Beginning at the top of the material, repeat each line exactly, and stop once the line with "[cite: BDKim2013, Def." has been written.

** Opening Data supplied block **

set_option maxHeartbeats 4000000 in
/-- **The local step above `p`.** Fix `v ∣ p` with completion `E = K_v` and the chosen embedding
`ι : K̄ → K̄_v`, a cocycle `φ` on `Γ_n = Gal(K̄/K_n)` which is CLASSICALLY Kummer at the place of `K_n`
(`ι φ = ∂P` on `Gal(K̄_v/K_n·K_v)`, `P ∈ E(K̄_v)`), a cocycle `φ₀` on `Gal(K̄/K_∞)` which is SIGNED-Kummer
over `K_∞` (`ι φ₀ = ∂Q` on `Gal(K̄_v/K_∞·K_v)`, `pᵏ Q ∈ E^ε(K_{n₀}·K_v)`), and suppose `φ|_{Γ_∞}` and `φ₀`
are cohomologous (`φ − φ₀ = ∂t`, `t ∈ E[p^∞]`). If `E[p^∞]` has no non-zero point fixed by
`D_v ⊓ Gal(K̄/K_∞)` (`E(K_{∞,w})[p^∞] = 0`), then at every layer `m ≥ n, n₀` the restriction of `[φ]` to
`Γ_m` satisfies KOBAYASHI's signed Kummer condition `E^ε(K_m·K_v) ⊗ ℚ_p/ℤ_p` with the point `Q + ι t`:
the point `R = P − Q − ι t` is fixed by `Gal(K̄_v/K_∞·K_v)`, and for `τ ∈ Gal(K̄_v/K_m·K_v)` the
difference `τR − R` is a `p`-power torsion point fixed by `Gal(K̄_v/K_∞·K_v)`, hence zero.
[cite: BDKim2013, Def. 3.1, Def. 3.3 and Prop. 3.2 (pp. 192–193)] [cite: Kobayashi2003, Def. 1.1] -/
theorem resOfLe_mem_localKummerOverOfEmb_of_kummer_data [W.IsElliptic] {n n₀ m : ℕ} (hnm : n ≤ m)
    (hn₀m : n₀ ≤ m) {E : Type u} [Field E] [Algebra K E]
    (hNT : ∀ s : W.geomPrimaryTorsion p,
      (∀ σ : absoluteGaloisGroup E, σ ∈ localSubgroupOfEmb κ.kerSubgroup (closureEmb (K := K) E) →
        resGalOfEmb (closureEmb (K := K) E) σ • s = s) → s = 0)
    (φ : contOneCocycles (discreteTopRep (κ.layerSubgroup n) (W.geomPrimaryTorsion p)))
    (P : localPoints W E)
    (hP : ∀ τ : localSubgroup (κ.layerSubgroup n) E,
      pointsMap W E ((φ.1 (resGalSubgroup (κ.layerSubgroup n) E τ) : W.geomPrimaryTorsion p) :
        W.geomPoints) = (τ : absoluteGaloisGroup E) • P - P)
    (φ₀ : contOneCocycles (discreteTopRep κ.kerSubgroup (W.geomPrimaryTorsion p)))
    (Q : localPoints W E) (k : ℕ) (ε : ℤˣ)
    (hQA : p ^ k • Q ∈ signedLocalPointsOfEmb κ (closureEmb (K := K) E) W ε n₀)
    (hQ : ∀ τ : localSubgroupOfEmb κ.kerSubgroup (closureEmb (K := K) E),
      pointsMapOfEmb W (closureEmb (K := K) E)
          ((φ₀.1 (resGalSubgroupOfEmb κ.kerSubgroup (closureEmb (K := K) E) τ) :
              W.geomPrimaryTorsion p) : W.geomPoints) =
        (τ : absoluteGaloisGroup E) • Q - Q)
    (t : W.geomPrimaryTorsion p)
    (ht : ∀ (g : absoluteGaloisGroup K) (hg : g ∈ κ.layerSubgroup n) (hg' : g ∈ κ.kerSubgroup),
      φ.1 ⟨g, hg⟩ - φ₀.1 ⟨g, hg'⟩ = g • t - t) :
    Literature.NumberTheory.EllipticCurves.resOfLe (W.geomPrimaryTorsion p) (κ.layerSubgroup_antitone hnm)
        (oneCocycleClass _ φ) ∈
      localKummerOverOfEmb W p (κ.layerSubgroup m) (closureEmb (K := K) E)
        (signedLocalPoints κ E W ε m) := by
  set ι : AlgebraicClosure K →ₐ[K] AlgebraicClosure E := closureEmb (K := K) E with hι
  have hp : p.Prime := Fact.out
  obtain ⟨j, hj⟩ := t.2
  -- local subgroups along the tower
  have hker_le_n : localSubgroupOfEmb κ.kerSubgroup ι ≤ localSubgroupOfEmb (κ.layerSubgroup n) ι :=
    Subgroup.comap_mono (κ.kerSubgroup_le_layerSubgroup n)
  have hm_le_n : localSubgroupOfEmb (κ.layerSubgroup m) ι ≤ localSubgroupOfEmb (κ.layerSubgroup n) ι :=
    Subgroup.comap_mono (κ.layerSubgroup_antitone hnm)
  have hm_le_n₀ : localSubgroupOfEmb (κ.layerSubgroup m) ι ≤ localSubgroupOfEmb (κ.layerSubgroup n₀) ι :=
    Subgroup.comap_mono (κ.layerSubgroup_antitone hn₀m)
  -- `ι(φ − φ₀) = ∂(ι t)` on `Gal(K̄_v/K_∞·K_v)`, pointwise
  have hdiff : ∀ (τ : absoluteGaloisGroup E) (hτ : τ ∈ localSubgroupOfEmb κ.kerSubgroup ι),
      pointsMapOfEmb W ι ((φ.1 ⟨resGalOfEmb ι τ, hker_le_n hτ⟩ : W.geomPrimaryTorsion p) : W.geomPoints) -
        pointsMapOfEmb W ι ((φ₀.1 ⟨resGalOfEmb ι τ, hτ⟩ : W.geomPrimaryTorsion p) : W.geomPoints) =
      τ • pointsMapOfEmb W ι (t : W.geomPoints) - pointsMapOfEmb W ι (t : W.geomPoints) := by
    intro τ hτ
    have h3 := congrArg (fun s : W.geomPrimaryTorsion p ↦ pointsMapOfEmb W ι (s : W.geomPoints))
      (ht (resGalOfEmb ι τ) (hker_le_n hτ) hτ)
    simp only [AddSubgroupClass.coe_sub, map_sub, primaryComponent.coe_smul, pointsMapOfEmb_smul] at h3
    exact h3
  -- the point `R = P − Q − ι t` is fixed by `Gal(K̄_v/K_∞·K_v)`
  set R : localPoints W E := P - Q - pointsMapOfEmb W ι (t : W.geomPoints) with hR
  have hRfix : ∀ (τ : absoluteGaloisGroup E), τ ∈ localSubgroupOfEmb κ.kerSubgroup ι → τ • R = R := by
    intro τ hτ
    have h1 := hP ⟨τ, hker_le_n hτ⟩
    have h2 := hQ ⟨τ, hτ⟩
    have h3 := hdiff τ hτ
    change pointsMapOfEmb W ι ((φ.1 ⟨resGalOfEmb ι τ, hker_le_n hτ⟩ : W.geomPrimaryTorsion p) :
      W.geomPoints) = τ • P - P at h1
    change pointsMapOfEmb W ι ((φ₀.1 ⟨resGalOfEmb ι τ, hτ⟩ : W.geomPrimaryTorsion p) : W.geomPoints) =
      τ • Q - Q at h2
    rw [h1, h2] at h3
    rw [hR, smul_sub, smul_sub]
    -- `τP − P − (τQ − Q) = τ ιt − ιt`
    have e : τ • P - τ • Q - τ • pointsMapOfEmb W ι (t : W.geomPoints) -
        (P - Q - pointsMapOfEmb W ι (t : W.geomPoints)) =
        (τ • P - P - (τ • Q - Q)) - (τ • pointsMapOfEmb W ι (t : W.geomPoints) -
          pointsMapOfEmb W ι (t : W.geomPoints)) := by abel
    rw [← sub_eq_zero, e, h3, sub_self]
  -- for `τ ∈ Gal(K̄_v/K_m·K_v)`: `τR − R` is `p`-power torsion …
  have hDtors : ∀ (τ : absoluteGaloisGroup E), τ ∈ localSubgroupOfEmb (κ.layerSubgroup m) ι →
      ∃ N : ℕ, p ^ N • (τ • R - R) = 0 := by
    intro τ hτ
    -- `τP − P = ι φ(τ)` is the image of a point of `E[p^∞]`
    obtain ⟨a, ha⟩ := (φ.1 ⟨resGalOfEmb ι τ, hm_le_n hτ⟩).2
    have h1 := hP ⟨τ, hm_le_n hτ⟩
    change pointsMapOfEmb W ι ((φ.1 ⟨resGalOfEmb ι τ, hm_le_n hτ⟩ : W.geomPrimaryTorsion p) :
      W.geomPoints) = τ • P - P at h1
    have hPa : p ^ a • (τ • P - P) = 0 := by rw [← h1, ← map_nsmul, ha, map_zero]
    -- `pᵏ(τQ − Q) = 0`: `pᵏ Q ∈ E^ε(K_{n₀}) ⊆ E(K_{n₀}·K_v)` is fixed by `τ`
    have hQk : p ^ k • (τ • Q - Q) = 0 := by
      have hfix : τ • (p ^ k • Q) = p ^ k • Q :=
        (mem_localLayerPointsOfEmb_iff κ ι W n₀ _).1 (signedLocalPointsOfEmb_le κ ι W ε n₀ hQA) τ
          (hm_le_n₀ hτ)
      rw [smul_sub, smul_comm, hfix, sub_self]
    -- `pʲ(τ ιt − ιt) = 0`
    have htj : p ^ j • (τ • pointsMapOfEmb W ι (t : W.geomPoints) -
        pointsMapOfEmb W ι (t : W.geomPoints)) = 0 := by
      rw [smul_sub, smul_comm, ← map_nsmul, hj, map_zero, smul_zero, sub_self]
    refine ⟨a + k + j, ?_⟩
    have e : τ • R - R = (τ • P - P) - (τ • Q - Q) -
        (τ • pointsMapOfEmb W ι (t : W.geomPoints) - pointsMapOfEmb W ι (t : W.geomPoints)) := by
      rw [hR, smul_sub, smul_sub]; abel
    have kill : ∀ {x : localPoints W E} {c d : ℕ}, p ^ c • x = 0 → c ≤ d → p ^ d • x = 0 := by
      intro x c d hx hcd
      obtain ⟨e, rfl⟩ := Nat.exists_eq_add_of_le hcd
      rw [pow_add, mul_comm, mul_smul, hx, smul_zero]
    rw [e, nsmul_sub, nsmul_sub, kill hPa (by omega), kill hQk (by omega), kill htj (by omega),
      sub_zero, sub_zero]
  -- … and fixed by `Gal(K̄_v/K_∞·K_v)` (normality), hence ZERO by the no-`p`-torsion hypothesis
  have hDfix : ∀ (τ : absoluteGaloisGroup E), τ ∈ localSubgroupOfEmb (κ.layerSubgroup m) ι →
      ∀ (σ : absoluteGaloisGroup E), σ ∈ localSubgroupOfEmb κ.kerSubgroup ι →
        σ • (τ • R - R) = τ • R - R := by
    intro τ _ σ hσ
    have hconj : τ⁻¹ * σ * τ ∈ localSubgroupOfEmb κ.kerSubgroup ι := by
      rw [mem_localSubgroupOfEmb_iff, mem_kerSubgroup] at hσ ⊢
      simp only [map_mul, map_inv]
      rw [hσ, mul_one, inv_mul_cancel]
    have h1 : σ • τ • R = τ • R :=
      calc σ • τ • R = (σ * τ) • R := (mul_smul σ τ R).symm
        _ = (τ * (τ⁻¹ * σ * τ)) • R := by
            rw [← mul_assoc, ← mul_assoc, mul_inv_cancel, one_mul]
        _ = τ • ((τ⁻¹ * σ * τ) • R) := mul_smul _ _ _
        _ = τ • R := by rw [hRfix _ hconj]
    rw [smul_sub, h1, hRfix σ hσ]
  have hDzero : ∀ (τ : absoluteGaloisGroup E), τ ∈ localSubgroupOfEmb (κ.layerSubgroup m) ι →
      τ • R = R := by
    intro τ hτ
    obtain ⟨N, hN⟩ := hDtors τ hτ
    have hpN : ((p ^ N : ℕ) : ℤ) ≠ 0 := by exact_mod_cast pow_ne_zero N hp.ne_zero
    let D₁ : AddSubgroup.torsionBy (localPoints W E) ((p ^ N : ℕ) : ℤ) :=
      ⟨τ • R - R, AddSubgroup.torsionBy.nsmul_iff.mpr hN⟩
    let Dg : W.geomTorsion ((p ^ N : ℕ) : ℤ) :=
      (W.torsionPointsEquiv ((p ^ N : ℕ) : ℤ) (E := E) hpN).symm D₁
    have hDg : pointsMapOfEmb W ι (Dg : W.geomPoints) = τ • R - R :=
      W.pointsMap_torsionPointsEquiv_symm ((p ^ N : ℕ) : ℤ) hpN D₁
    let Dp : W.geomPrimaryTorsion p :=
      ⟨(Dg : W.geomPoints),
        Summit.BirchSwinnertonDyer.Rank1Residual.X11b.Levels.geomTorsion_pow_le_geomPrimaryTorsion W p N
          Dg.2⟩
    have hDp : Dp = 0 := by
      refine hNT Dp fun σ hσ ↦ ?_
      apply Subtype.ext
      apply pointsMapOfEmb_injective W ι
      change pointsMapOfEmb W ι (((resGalOfEmb ι σ • Dp : W.geomPrimaryTorsion p)) : W.geomPoints) =
        pointsMapOfEmb W ι (Dg : W.geomPoints)
      rw [primaryComponent.coe_smul]
      change pointsMapOfEmb W ι (resGalOfEmb ι σ • (Dg : W.geomPoints)) = _
      rw [pointsMapOfEmb_smul W ι σ, hDg]
      exact hDfix τ hτ σ hσ
    have h0 : (Dg : W.geomPoints) = 0 := congrArg Subtype.val hDp
    rw [← sub_eq_zero, ← hDg, h0, map_zero]
  -- conclusion: Kobayashi's Kummer condition at the layer `m` with the point `Q + ι t`
  rw [Literature.NumberTheory.EllipticCurves.resOfLe, resH1Hom_oneCocycleClass,
    mem_localKummerOverOfEmb_iff]
  refine ⟨_, Q + pointsMapOfEmb W ι (t : W.geomPoints), k + j, rfl, ?_, fun τ ↦ ?_⟩
  · -- `p^(k+j) (Q + ιt) = p^j (p^k Q) ∈ E^ε(K_{n₀}·K_v) ⊆ E^ε(K_m·K_v)`
    have e : p ^ (k + j) • (Q + pointsMapOfEmb W ι (t : W.geomPoints)) = p ^ j • (p ^ k • Q) := by
      rw [smul_add, pow_add, mul_comm, mul_smul, mul_comm, mul_smul, ← map_nsmul (pointsMapOfEmb W ι) (p ^ j),
        hj, map_zero, smul_zero, add_zero]
    rw [e]
    exact AddSubgroup.nsmul_mem _ (Summit.BirchSwinnertonDyer.Rank1Residual.Additive.signedLocalPointsOfEmb_mono κ ι W ε hn₀m hQA) _
  · -- the value at `τ ∈ Gal(K̄_v/K_m·K_v)`
    have hτ : (τ : absoluteGaloisGroup E) ∈ localSubgroupOfEmb (κ.layerSubgroup m) ι := τ.2
    have h1 := hP ⟨τ, hm_le_n hτ⟩
    change pointsMapOfEmb W ι ((φ.1 ⟨resGalOfEmb ι τ, hm_le_n hτ⟩ : W.geomPrimaryTorsion p) :
      W.geomPoints) = (τ : absoluteGaloisGroup E) • P - P at h1
    have h2 : (τ : absoluteGaloisGroup E) • R = R := hDzero τ hτ
    rw [hR, smul_sub, smul_sub] at h2
    have key : pointsMapOfEmb W ι ((φ.1 ⟨resGalOfEmb ι τ, hm_le_n hτ⟩ : W.geomPrimaryTorsion p) :
        W.geomPoints) = (τ : absoluteGaloisGroup E) • (Q + pointsMapOfEmb W ι (t : W.geomPoints)) -
          (Q + pointsMapOfEmb W ι (t : W.geomPoints)) := by
      rw [h1, smul_add]
      calc (τ : absoluteGaloisGroup E) • P - P
          = ((τ : absoluteGaloisGroup E) • P - (τ : absoluteGaloisGroup E) • Q -
              (τ : absoluteGaloisGroup E) • pointsMapOfEmb W ι (t : W.geomPoints)) - P +
              (τ : absoluteGaloisGroup E) • Q +
              (τ : absoluteGaloisGroup E) • pointsMapOfEmb W ι (t : W.geomPoints) := by abel
        _ = (P - Q - pointsMapOfEmb W ι (t : W.geomPoints)) - P + (τ : absoluteGaloisGroup E) • Q +
              (τ : absoluteGaloisGroup E) • pointsMapOfEmb W ι (t : W.geomPoints) := by rw [h2]
        _ = (τ : absoluteGaloisGroup E) • Q +
              (τ : absoluteGaloisGroup E) • pointsMapOfEmb W ι (t : W.geomPoints) -
              (Q + pointsMapOfEmb W ι (t : W.geomPoints)) := by abel
    exact key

** Closing Data supplied block **

■ **Worked solution**:
set_option maxHeartbeats 4000000 in
/-- **The local step above `p`.** Fix `v ∣ p` with completion `E = K_v` and the chosen embedding
`ι : K̄ → K̄_v`, a cocycle `φ` on `Γ_n = Gal(K̄/K_n)` which is CLASSICALLY Kummer at the place of `K_n`
(`ι φ = ∂P` on `Gal(K̄_v/K_n·K_v)`, `P ∈ E(K̄_v)`), a cocycle `φ₀` on `Gal(K̄/K_∞)` which is SIGNED-Kummer
over `K_∞` (`ι φ₀ = ∂Q` on `Gal(K̄_v/K_∞·K_v)`, `pᵏ Q ∈ E^ε(K_{n₀}·K_v)`), and suppose `φ|_{Γ_∞}` and `φ₀`
are cohomologous (`φ − φ₀ = ∂t`, `t ∈ E[p^∞]`). If `E[p^∞]` has no non-zero point fixed by
`D_v ⊓ Gal(K̄/K_∞)` (`E(K_{∞,w})[p^∞] = 0`), then at every layer `m ≥ n, n₀` the restriction of `[φ]` to
`Γ_m` satisfies KOBAYASHI's signed Kummer condition `E^ε(K_m·K_v) ⊗ ℚ_p/ℤ_p` with the point `Q + ι t`:
the point `R = P − Q − ι t` is fixed by `Gal(K̄_v/K_∞·K_v)`, and for `τ ∈ Gal(K̄_v/K_m·K_v)` the
difference `τR − R` is a `p`-power torsion point fixed by `Gal(K̄_v/K_∞·K_v)`, hence zero.
[cite: BDKim2013, Def. 3.1, Def. 3.3 and Prop. 3.2 (pp. 192–193)] [cite: Kobayashi2003, Def. 1.1] -/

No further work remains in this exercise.